INFORMATION PROVIDED.
omit [NeZero n] hM in
/-- **AT MOST `3^d` OFFSETS PER CLAMPED BLOCK**: `Σ_{k ∈ KOff} h (clamp k) ≤ 3^d·Σ_{i ∈ KIn} h i` for `h ≥ 0` (`1 ≤ len_ν`). [folklore] -/
theorem sum_clamp_le (hlen : ∀ ν, 1 ≤ len ν) (h : (Fin d → ℕ) → ℝ) (hh : ∀ i, 0 ≤ h i) :
    ∑ k ∈ KOff len, h (clampK len k) ≤ 3 ^ d * ∑ i ∈ KIn len, h i := by
  classical
  rw [← Finset.sum_fiberwise_of_maps_to (s := KOff len) (t := KIn len) (g := clampK len) (fun k _ => clampK_mem_KIn len hlen k),
    Finset.mul_sum]
  refine sum_le_sum fun i _ => ?_
  have hinner : ∑ k ∈ (KOff len).filter (fun k => clampK len k = i), h (clampK len k)
      = (((KOff len).filter (fun k => clampK len k = i)).card : ℝ) * h i := by
    rw [Finset.sum_congr rfl (fun k hk => by rw [(Finset.mem_filter.1 hk).2]), Finset.sum_const, nsmul_eq_mul]
  rw [hinner]
  refine mul_le_mul_of_nonneg_right ?_ (hh i)
  -- the fibre injects into `{0,1,2}^d` by `k ↦ k + 1 − i`
  have hcard : ((KOff len).filter (fun k => clampK len k = i)).card ≤ (Finset.univ : Finset (Fin d → Fin 3)).card := by
    refine Finset.card_le_card_of_injOn (fun k ν => (⟨min (k ν + 1 - i ν) 2, by omega⟩ : Fin 3))
      (fun _ _ => Finset.mem_coe.2 (mem_univ _)) ?_
    intro k hk k' hk' hkk
    have hkO := (mem_KOff len).1 (mem_filter.1 (Finset.mem_coe.1 hk)).1
    have hkO' := (mem_KOff len).1 (mem_filter.1 (Finset.mem_coe.1 hk')).1
    have hkc := (mem_filter.1 (Finset.mem_coe.1 hk)).2
    have hkc' := (mem_filter.1 (Finset.mem_coe.1 hk')).2
    funext ν
    have h1 := clampN_fibre (ht := hkO ν) (congrFun hkc ν)
    have h2 := clampN_fibre (ht := hkO' ν) (congrFun hkc' ν)
    have hν := congrArg (fun f : Fin d → Fin 3 => (f ν : ℕ)) hkk
    simp only at hν
    omega
  have : (Finset.univ : Finset (Fin d → Fin 3)).card = 3 ^ d := by
    rw [Finset.card_univ, Fintype.card_fun, Fintype.card_fin, Fintype.card_fin]
  rw [this] at hcard
  exact_mod_cast hcard
/-- **The tagged–untagged distances of the decoupled evolution are `2√(2E)`-Lipschitz**: along
`σ ↦ (Φ^s_σ w, Φ^m_σ Z)` (each block following its own flow, good data), the minimal-image
distance between tagged particle `I` and untagged particle `j` changes by at most
`2√(2E(w, Z)) |σ - σ'|` (each particle moves by at most `√(2E_block) |σ - σ'|`, triangle
inequality). [folklore] -/
theorem abs_decoupledDist_sub_le (Φs : HardSphereFlow (Torus.geometry d) ε s)
    (Φm : HardSphereFlow (Torus.geometry d) ε m) {w : Config s d (UnitAddTorus d)} (hw : w ∈ Φs.good)
    {Zm : Config m d (UnitAddTorus d)} (hZ : Zm ∈ Φm.good) (I : Fin s) (j : Fin m) (σ σ' : ℝ) :
    |Torus.euclidDist (Φs.flow σ w I).1 (Φm.flow σ Zm j).1 -
        Torus.euclidDist (Φs.flow σ' w I).1 (Φm.flow σ' Zm j).1| ≤
      2 * Real.sqrt (2 * configEnergy (Fin.append w Zm)) * |σ - σ'| := by
  have h1 := Φs.euclidDist_flow_self_le' hw I σ σ'
  have h2 := Φm.euclidDist_flow_self_le' hZ j σ σ'
  have hsum := sqrt_add_sqrt_le_two_sqrt_append w Zm
  have habs : 0 ≤ |σ - σ'| := abs_nonneg _
  -- triangle inequalities
  have t1 : Torus.euclidDist (Φs.flow σ w I).1 (Φm.flow σ Zm j).1 ≤
      Torus.euclidDist (Φs.flow σ w I).1 (Φs.flow σ' w I).1 +
        (Torus.euclidDist (Φs.flow σ' w I).1 (Φm.flow σ' Zm j).1 +
          Torus.euclidDist (Φm.flow σ' Zm j).1 (Φm.flow σ Zm j).1) :=
    (torus_euclidDist_triangle _ _ _).trans (add_le_add le_rfl (torus_euclidDist_triangle _ _ _))
  have t2 : Torus.euclidDist (Φs.flow σ' w I).1 (Φm.flow σ' Zm j).1 ≤
      Torus.euclidDist (Φs.flow σ' w I).1 (Φs.flow σ w I).1 +
        (Torus.euclidDist (Φs.flow σ w I).1 (Φm.flow σ Zm j).1 +
          Torus.euclidDist (Φm.flow σ Zm j).1 (Φm.flow σ' Zm j).1) :=
    (torus_euclidDist_triangle _ _ _).trans (add_le_add le_rfl (torus_euclidDist_triangle _ _ _))
  rw [Torus.euclidDist_comm (Φm.flow σ' Zm j).1] at t1
  rw [Torus.euclidDist_comm (Φs.flow σ' w I).1 (Φs.flow σ w I).1] at t2
  rw [abs_sub_le_iff]
  constructor <;> nlinarith [h1, h2, hsum, habs, mul_nonneg (mul_nonneg zero_le_two (Real.sqrt_nonneg (2 * configEnergy (Fin.append w Zm)))) habs]

end Decoupled

/-! ## §3. The decoupling lemma -/

section DecouplingLemma

variable {ε : ℝ} {s m : ℕ}
/-- **Transfer of sums, arbitrary start**: summing over the `n`-step walks of `zdGraph d` from `a`,
indexed as `Σ_{x ∈ X} Σ_{p ∈ finsetWalkLength n a x}` over any finite set `X` of endpoints
containing all of them, is summing over step sequences. [folklore] -/
theorem sum_walksFrom_eq_sum_stepSeq {M : Type*} [AddCommMonoid M] (a : Site d)
    (X : Finset (Site d)) (hX : ∀ (x : Site d) (p : (zdGraph d).Walk a x), p.length = n → x ∈ X)
    (Φ : (x : Site d) → (zdGraph d).Walk a x → M) :
    ∑ x ∈ X, ∑ p ∈ (zdGraph d).finsetWalkLength n a x, Φ x p =
      ∑ ω : StepSeq d n, Φ (a + endpoint ω) (walkFrom a ω) := by
  rw [← Finset.sum_sigma X (fun x => (zdGraph d).finsetWalkLength n a x) (fun s => Φ s.1 s.2)]
  symm
  refine Finset.sum_bij'
    (fun ω _ => (⟨a + endpoint ω, walkFrom a ω⟩ : Σ x : Site d, (zdGraph d).Walk a x))
    (fun s hs => stepsOf s.2 (mem_finsetWalkLength_iff.1 (Finset.mem_sigma.1 hs).2))
    ?_ ?_ ?_ ?_ ?_
  · intro ω _
    exact Finset.mem_sigma.2 ⟨hX _ _ (length_walkFrom a ω),
      mem_finsetWalkLength_iff.2 (length_walkFrom a ω)⟩
  · intro s _
    exact Finset.mem_univ _
  · intro ω _
    refine eq_of_pos_eq fun j hj => ?_
    have h := add_pos_stepsOf (walkFrom a ω) (length_walkFrom a ω) j hj
    rw [Walk.getVert_eq_support_getElem _ (by rw [length_walkFrom]; exact hj)] at h
    simp only [support_walkFrom, List.getElem_map, List.getElem_range] at h
    exact add_left_cancel h
  · rintro ⟨x, p⟩ hs
    have hp : p.length = n := mem_finsetWalkLength_iff.1 (Finset.mem_sigma.1 hs).2
    apply sigma_walk_ext
    dsimp only
    rw [support_walkFrom, support_eq_map_getVert p]
    conv_rhs => rw [hp]
    exact List.map_congr_left fun k hk =>
      add_pos_stepsOf p hp k (Nat.le_of_lt_succ (List.mem_range.1 hk))
  · intro ω _
    rfl

end Bridge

WORK TASK.
Wherever the string "only" appears in a line above, copy that line.

SOLUTION TO THE PROBLEM.
    simp only at hν
    simp only [support_walkFrom, List.getElem_map, List.getElem_range] at h
    dsimp only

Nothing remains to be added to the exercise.